- Opening Delimiter -

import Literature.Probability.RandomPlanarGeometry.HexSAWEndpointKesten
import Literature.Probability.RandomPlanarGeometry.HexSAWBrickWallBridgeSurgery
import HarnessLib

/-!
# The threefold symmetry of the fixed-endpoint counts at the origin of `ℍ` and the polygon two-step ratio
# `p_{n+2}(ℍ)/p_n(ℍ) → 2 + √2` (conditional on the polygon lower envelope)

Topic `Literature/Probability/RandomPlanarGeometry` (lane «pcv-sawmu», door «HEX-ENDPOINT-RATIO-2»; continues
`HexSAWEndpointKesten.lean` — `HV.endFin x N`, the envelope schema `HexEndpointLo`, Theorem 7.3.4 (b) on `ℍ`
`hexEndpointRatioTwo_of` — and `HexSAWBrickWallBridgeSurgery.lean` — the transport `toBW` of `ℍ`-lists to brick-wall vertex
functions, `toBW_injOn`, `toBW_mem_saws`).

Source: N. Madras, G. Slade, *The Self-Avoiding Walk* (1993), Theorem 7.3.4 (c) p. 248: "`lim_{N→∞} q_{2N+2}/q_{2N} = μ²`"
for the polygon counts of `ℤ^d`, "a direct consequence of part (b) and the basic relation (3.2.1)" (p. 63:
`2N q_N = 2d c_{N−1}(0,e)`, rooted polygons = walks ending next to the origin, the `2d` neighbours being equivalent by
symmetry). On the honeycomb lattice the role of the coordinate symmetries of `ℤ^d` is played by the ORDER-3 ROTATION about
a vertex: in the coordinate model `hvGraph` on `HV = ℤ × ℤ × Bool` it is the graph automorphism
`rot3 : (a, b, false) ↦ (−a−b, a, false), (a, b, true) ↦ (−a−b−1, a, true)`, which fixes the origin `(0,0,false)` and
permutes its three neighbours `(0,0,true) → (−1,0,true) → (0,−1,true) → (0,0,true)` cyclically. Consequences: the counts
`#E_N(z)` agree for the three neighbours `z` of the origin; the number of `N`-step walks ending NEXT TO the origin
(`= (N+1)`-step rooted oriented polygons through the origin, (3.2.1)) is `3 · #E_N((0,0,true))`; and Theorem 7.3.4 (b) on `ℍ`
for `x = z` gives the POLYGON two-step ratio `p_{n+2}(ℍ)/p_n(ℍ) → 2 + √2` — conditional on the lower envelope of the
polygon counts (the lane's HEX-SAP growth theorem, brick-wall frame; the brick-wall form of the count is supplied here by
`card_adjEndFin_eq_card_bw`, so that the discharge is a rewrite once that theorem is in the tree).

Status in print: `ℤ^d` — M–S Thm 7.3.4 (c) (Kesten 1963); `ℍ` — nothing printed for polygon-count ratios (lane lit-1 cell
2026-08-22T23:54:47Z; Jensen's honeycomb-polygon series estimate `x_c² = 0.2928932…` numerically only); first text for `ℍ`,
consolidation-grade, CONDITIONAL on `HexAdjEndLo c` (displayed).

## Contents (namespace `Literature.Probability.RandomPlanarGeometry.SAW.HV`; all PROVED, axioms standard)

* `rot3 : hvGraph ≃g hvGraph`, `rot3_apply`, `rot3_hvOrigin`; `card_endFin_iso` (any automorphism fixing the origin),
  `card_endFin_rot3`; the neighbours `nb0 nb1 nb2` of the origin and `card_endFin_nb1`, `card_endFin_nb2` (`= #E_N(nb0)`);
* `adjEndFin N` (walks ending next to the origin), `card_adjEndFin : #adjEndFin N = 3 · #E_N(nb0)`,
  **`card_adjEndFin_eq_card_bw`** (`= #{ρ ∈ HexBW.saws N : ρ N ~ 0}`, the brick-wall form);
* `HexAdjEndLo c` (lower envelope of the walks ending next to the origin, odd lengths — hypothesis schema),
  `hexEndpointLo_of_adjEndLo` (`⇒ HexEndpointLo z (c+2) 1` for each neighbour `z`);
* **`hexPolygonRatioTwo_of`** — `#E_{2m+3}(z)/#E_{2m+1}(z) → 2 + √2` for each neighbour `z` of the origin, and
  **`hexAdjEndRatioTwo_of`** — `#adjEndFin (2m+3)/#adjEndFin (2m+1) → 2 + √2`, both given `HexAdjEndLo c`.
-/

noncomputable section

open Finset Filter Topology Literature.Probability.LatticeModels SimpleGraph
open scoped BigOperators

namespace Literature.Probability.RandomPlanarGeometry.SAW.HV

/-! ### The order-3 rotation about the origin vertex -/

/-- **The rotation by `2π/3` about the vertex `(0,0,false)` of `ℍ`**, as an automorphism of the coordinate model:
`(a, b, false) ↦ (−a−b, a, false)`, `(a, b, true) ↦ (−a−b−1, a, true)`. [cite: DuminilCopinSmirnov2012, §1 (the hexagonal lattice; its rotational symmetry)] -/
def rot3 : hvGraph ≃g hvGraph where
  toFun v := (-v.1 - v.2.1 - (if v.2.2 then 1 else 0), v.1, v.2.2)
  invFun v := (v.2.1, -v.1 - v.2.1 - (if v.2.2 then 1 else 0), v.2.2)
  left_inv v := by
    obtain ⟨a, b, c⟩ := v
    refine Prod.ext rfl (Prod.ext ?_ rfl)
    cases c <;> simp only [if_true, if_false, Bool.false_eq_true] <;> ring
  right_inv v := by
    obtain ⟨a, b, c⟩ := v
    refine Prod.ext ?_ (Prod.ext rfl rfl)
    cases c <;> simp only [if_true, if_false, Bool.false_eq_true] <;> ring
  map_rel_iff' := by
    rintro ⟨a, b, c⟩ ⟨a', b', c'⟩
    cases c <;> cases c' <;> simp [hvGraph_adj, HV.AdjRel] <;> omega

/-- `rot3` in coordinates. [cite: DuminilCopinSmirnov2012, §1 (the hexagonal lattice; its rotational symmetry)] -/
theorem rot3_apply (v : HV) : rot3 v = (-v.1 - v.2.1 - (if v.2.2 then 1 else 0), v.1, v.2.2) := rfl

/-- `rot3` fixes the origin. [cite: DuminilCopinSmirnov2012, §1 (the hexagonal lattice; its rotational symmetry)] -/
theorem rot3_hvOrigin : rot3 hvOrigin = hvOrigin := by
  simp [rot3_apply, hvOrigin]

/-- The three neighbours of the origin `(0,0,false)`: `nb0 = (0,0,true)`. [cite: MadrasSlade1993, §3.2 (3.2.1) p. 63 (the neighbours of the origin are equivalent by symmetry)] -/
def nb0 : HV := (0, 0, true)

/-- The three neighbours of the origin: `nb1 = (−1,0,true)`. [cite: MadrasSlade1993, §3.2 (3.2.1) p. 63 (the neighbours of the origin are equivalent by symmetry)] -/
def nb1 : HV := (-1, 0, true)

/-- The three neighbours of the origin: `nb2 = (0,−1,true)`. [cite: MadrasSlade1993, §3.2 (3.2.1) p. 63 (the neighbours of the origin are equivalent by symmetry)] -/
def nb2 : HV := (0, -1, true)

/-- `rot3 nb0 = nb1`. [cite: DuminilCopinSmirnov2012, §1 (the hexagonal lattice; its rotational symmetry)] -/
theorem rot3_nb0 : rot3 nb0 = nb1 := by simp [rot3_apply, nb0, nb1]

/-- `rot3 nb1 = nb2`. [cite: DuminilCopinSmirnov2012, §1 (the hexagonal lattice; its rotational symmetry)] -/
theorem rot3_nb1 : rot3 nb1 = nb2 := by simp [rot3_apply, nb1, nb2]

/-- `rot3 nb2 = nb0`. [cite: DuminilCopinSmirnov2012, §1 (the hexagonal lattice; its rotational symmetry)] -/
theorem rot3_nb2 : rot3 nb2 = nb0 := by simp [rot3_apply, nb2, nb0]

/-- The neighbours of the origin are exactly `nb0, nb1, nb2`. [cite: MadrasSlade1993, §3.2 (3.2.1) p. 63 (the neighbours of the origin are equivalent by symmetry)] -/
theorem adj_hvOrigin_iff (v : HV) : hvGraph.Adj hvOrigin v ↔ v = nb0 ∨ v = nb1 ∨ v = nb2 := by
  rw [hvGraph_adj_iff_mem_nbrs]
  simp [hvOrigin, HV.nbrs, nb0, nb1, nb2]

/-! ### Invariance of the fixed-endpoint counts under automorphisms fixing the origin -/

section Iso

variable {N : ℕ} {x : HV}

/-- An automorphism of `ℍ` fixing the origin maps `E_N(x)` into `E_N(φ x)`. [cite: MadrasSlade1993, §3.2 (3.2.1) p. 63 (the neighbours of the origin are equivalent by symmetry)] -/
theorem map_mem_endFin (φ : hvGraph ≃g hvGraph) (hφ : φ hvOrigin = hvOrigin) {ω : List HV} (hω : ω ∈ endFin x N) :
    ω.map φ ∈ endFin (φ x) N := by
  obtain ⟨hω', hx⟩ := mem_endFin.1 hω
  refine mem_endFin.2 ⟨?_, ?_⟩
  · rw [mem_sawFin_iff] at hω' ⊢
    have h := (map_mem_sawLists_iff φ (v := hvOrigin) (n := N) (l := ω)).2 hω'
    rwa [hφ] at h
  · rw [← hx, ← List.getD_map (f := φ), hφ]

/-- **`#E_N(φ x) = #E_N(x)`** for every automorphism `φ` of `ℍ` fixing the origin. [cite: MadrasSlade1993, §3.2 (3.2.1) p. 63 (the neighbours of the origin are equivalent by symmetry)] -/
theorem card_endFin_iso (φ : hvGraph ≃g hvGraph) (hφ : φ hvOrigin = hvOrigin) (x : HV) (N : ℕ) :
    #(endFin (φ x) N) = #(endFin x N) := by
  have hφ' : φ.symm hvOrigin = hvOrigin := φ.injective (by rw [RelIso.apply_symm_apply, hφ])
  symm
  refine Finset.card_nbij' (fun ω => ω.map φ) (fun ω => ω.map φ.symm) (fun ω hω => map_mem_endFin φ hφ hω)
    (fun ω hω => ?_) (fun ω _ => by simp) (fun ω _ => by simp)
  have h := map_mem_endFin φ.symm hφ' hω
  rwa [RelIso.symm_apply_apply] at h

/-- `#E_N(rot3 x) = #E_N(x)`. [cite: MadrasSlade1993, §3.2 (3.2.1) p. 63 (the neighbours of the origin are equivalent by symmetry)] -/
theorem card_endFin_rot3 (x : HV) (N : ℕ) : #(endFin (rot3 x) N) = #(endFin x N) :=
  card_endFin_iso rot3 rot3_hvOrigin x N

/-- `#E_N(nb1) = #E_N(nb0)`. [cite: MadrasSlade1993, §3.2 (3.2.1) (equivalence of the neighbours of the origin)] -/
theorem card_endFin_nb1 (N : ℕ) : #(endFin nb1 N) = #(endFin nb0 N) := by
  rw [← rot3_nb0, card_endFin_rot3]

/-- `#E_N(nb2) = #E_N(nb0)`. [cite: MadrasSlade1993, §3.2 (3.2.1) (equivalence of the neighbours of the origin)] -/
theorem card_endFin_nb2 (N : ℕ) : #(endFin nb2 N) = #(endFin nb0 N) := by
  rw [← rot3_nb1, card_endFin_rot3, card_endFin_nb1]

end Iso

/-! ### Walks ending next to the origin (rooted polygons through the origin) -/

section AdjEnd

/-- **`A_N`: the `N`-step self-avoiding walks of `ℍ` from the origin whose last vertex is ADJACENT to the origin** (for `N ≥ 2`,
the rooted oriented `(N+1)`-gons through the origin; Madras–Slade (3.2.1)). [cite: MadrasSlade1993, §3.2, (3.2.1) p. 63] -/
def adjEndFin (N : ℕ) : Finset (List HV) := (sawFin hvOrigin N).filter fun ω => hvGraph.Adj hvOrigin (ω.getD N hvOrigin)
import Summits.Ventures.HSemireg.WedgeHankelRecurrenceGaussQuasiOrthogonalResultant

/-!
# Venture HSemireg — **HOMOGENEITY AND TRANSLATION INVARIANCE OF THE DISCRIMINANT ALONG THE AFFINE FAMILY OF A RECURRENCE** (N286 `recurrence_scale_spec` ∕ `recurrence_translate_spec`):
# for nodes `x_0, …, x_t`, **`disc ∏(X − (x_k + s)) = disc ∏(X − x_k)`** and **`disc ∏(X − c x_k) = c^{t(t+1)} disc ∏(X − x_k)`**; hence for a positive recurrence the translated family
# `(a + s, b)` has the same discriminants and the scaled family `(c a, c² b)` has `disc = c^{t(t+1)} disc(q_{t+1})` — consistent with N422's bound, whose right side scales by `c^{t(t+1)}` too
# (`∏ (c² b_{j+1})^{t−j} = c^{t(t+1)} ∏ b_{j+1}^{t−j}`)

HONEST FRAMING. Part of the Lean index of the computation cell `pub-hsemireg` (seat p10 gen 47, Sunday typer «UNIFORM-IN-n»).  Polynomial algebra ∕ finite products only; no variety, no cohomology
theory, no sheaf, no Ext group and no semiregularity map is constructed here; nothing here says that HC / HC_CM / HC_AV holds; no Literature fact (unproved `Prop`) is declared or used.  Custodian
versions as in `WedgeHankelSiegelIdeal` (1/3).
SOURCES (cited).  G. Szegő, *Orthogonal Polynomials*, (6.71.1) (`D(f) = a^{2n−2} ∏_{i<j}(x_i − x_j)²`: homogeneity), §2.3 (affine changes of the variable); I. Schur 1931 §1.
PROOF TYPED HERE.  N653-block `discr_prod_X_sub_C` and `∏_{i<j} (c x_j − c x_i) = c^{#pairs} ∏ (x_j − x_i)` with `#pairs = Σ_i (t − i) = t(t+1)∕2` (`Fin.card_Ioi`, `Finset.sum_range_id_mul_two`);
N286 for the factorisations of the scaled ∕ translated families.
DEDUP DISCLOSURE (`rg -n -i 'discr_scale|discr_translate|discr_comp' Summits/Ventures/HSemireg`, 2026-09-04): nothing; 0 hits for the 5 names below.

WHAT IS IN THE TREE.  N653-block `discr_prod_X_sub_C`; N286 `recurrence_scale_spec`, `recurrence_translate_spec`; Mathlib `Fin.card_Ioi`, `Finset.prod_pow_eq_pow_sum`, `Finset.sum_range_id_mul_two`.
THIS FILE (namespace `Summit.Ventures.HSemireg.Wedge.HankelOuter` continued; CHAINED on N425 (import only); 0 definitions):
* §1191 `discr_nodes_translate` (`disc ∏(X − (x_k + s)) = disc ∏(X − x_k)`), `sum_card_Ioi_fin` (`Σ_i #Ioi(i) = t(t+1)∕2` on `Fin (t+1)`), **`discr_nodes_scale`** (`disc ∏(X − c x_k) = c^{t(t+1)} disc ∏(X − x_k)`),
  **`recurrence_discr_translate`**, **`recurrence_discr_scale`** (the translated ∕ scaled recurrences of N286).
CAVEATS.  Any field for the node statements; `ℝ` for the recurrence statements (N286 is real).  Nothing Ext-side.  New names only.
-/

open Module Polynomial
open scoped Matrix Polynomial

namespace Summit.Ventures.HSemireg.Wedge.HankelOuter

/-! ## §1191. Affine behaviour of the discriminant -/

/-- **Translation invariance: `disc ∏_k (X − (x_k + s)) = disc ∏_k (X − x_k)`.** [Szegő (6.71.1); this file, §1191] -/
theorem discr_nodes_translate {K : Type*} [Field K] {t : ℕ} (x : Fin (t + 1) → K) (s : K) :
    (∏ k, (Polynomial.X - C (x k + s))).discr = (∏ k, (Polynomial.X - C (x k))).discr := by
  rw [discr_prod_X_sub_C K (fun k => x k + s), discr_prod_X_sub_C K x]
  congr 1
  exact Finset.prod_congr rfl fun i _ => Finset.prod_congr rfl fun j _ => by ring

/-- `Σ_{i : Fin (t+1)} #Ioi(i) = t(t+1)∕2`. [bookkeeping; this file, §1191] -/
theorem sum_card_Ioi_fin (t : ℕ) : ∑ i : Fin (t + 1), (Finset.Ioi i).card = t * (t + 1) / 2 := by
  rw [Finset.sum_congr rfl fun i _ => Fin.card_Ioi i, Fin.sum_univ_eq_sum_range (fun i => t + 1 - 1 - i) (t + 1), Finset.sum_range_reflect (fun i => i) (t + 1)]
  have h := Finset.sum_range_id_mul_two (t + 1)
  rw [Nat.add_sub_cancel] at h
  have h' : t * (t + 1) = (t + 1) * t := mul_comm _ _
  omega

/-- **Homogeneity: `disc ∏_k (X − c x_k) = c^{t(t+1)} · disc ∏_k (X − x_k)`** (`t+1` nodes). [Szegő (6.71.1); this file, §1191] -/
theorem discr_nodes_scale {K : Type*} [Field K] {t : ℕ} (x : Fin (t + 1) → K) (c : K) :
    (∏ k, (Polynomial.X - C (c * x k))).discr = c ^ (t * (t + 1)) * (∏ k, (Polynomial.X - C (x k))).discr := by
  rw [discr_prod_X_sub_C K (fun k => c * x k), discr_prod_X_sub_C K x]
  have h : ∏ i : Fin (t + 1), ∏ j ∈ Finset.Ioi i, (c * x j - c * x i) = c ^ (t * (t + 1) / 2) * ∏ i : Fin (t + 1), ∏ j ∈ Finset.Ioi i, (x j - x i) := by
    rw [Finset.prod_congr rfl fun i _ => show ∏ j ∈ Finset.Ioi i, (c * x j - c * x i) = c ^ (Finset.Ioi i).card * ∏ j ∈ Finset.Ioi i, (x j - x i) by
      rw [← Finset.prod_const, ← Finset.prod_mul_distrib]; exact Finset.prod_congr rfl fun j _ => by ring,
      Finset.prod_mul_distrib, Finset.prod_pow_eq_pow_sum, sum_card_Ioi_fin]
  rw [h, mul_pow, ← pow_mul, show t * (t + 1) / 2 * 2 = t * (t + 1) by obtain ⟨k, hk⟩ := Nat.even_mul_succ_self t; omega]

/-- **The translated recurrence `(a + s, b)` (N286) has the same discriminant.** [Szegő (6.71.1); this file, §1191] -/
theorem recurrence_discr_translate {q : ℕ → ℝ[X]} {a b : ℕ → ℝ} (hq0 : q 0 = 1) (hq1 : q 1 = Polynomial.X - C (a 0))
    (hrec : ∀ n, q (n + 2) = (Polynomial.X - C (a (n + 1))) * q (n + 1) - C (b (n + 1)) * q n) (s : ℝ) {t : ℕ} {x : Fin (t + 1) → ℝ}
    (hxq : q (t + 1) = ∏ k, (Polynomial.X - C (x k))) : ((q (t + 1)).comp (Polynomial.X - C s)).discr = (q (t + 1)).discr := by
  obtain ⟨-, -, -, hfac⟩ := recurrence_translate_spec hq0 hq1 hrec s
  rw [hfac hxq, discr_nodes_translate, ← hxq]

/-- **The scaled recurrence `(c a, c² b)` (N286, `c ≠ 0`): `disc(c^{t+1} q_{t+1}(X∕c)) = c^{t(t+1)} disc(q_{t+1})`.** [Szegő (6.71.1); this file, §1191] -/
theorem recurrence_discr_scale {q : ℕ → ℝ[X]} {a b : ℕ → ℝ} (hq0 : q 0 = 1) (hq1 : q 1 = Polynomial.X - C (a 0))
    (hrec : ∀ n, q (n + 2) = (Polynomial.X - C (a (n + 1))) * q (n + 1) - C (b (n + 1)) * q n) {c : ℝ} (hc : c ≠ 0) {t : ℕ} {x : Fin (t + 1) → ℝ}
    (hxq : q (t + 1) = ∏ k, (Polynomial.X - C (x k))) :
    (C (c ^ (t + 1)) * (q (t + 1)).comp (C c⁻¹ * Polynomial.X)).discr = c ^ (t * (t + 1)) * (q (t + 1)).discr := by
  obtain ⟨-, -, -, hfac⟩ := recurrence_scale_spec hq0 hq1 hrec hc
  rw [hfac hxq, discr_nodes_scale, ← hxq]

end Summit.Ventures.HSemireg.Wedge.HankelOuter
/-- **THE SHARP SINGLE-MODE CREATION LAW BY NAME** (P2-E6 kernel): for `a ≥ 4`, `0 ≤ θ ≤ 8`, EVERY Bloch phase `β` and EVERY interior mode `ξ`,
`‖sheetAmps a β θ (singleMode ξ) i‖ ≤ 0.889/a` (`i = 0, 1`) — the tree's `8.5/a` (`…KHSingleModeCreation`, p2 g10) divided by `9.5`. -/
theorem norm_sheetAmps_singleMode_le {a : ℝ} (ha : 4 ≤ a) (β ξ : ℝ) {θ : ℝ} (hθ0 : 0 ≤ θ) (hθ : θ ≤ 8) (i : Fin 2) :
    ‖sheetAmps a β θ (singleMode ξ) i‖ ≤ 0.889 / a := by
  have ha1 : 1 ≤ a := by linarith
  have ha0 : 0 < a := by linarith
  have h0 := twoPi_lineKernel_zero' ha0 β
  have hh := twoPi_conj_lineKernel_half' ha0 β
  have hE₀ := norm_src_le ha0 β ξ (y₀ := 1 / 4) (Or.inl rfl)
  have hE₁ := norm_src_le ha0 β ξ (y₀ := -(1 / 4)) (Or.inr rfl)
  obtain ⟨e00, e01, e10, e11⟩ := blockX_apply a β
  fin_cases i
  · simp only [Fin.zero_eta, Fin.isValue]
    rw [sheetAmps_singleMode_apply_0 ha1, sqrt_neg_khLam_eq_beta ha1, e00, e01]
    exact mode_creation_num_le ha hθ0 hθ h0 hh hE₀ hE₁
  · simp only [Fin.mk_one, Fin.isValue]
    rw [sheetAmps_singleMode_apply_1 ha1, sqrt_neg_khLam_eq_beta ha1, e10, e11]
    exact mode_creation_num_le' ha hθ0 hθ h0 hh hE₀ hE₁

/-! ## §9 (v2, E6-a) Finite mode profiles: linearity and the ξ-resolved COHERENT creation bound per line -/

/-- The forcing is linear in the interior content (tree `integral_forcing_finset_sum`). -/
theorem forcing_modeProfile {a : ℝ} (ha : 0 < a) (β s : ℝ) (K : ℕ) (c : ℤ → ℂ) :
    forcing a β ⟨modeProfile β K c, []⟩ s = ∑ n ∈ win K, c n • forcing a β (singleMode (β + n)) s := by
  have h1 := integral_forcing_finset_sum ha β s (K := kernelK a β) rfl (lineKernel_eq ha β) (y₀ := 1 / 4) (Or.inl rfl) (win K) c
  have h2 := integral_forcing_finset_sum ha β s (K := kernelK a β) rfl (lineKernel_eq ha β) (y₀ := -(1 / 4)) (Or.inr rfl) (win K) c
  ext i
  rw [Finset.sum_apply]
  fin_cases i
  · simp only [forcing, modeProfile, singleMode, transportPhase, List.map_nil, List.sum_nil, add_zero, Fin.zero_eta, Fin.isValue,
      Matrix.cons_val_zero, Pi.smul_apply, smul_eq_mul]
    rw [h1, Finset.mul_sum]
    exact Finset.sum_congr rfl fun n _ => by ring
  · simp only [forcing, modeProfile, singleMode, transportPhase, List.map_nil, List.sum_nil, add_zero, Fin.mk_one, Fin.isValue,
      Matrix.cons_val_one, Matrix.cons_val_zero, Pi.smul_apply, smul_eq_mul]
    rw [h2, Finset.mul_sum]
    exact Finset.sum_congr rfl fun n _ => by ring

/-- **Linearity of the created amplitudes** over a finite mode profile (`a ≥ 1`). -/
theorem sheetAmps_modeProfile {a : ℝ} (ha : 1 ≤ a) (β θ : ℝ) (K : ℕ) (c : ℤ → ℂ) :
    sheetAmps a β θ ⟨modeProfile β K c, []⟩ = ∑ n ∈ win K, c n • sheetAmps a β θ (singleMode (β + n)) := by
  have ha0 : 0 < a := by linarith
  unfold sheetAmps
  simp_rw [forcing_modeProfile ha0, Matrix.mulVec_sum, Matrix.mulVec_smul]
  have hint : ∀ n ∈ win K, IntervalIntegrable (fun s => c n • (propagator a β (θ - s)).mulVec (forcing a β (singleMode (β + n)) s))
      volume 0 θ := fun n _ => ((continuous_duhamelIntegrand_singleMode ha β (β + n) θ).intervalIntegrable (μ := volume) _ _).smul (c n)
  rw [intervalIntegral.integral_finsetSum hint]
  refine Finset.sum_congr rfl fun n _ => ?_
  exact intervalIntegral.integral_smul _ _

- Closing Delimiter -

**Task to carry out:**
Give back the entries above exactly as they are, from their first line through the line that contains "being equivalent by", both included, with nothing else.

**The answer:**
import Literature.Probability.RandomPlanarGeometry.HexSAWEndpointKesten
import Literature.Probability.RandomPlanarGeometry.HexSAWBrickWallBridgeSurgery
import HarnessLib

/-!
# The threefold symmetry of the fixed-endpoint counts at the origin of `ℍ` and the polygon two-step ratio
# `p_{n+2}(ℍ)/p_n(ℍ) → 2 + √2` (conditional on the polygon lower envelope)

Topic `Literature/Probability/RandomPlanarGeometry` (lane «pcv-sawmu», door «HEX-ENDPOINT-RATIO-2»; continues
`HexSAWEndpointKesten.lean` — `HV.endFin x N`, the envelope schema `HexEndpointLo`, Theorem 7.3.4 (b) on `ℍ`
`hexEndpointRatioTwo_of` — and `HexSAWBrickWallBridgeSurgery.lean` — the transport `toBW` of `ℍ`-lists to brick-wall vertex
functions, `toBW_injOn`, `toBW_mem_saws`).

Source: N. Madras, G. Slade, *The Self-Avoiding Walk* (1993), Theorem 7.3.4 (c) p. 248: "`lim_{N→∞} q_{2N+2}/q_{2N} = μ²`"
for the polygon counts of `ℤ^d`, "a direct consequence of part (b) and the basic relation (3.2.1)" (p. 63:
`2N q_N = 2d c_{N−1}(0,e)`, rooted polygons = walks ending next to the origin, the `2d` neighbours being equivalent by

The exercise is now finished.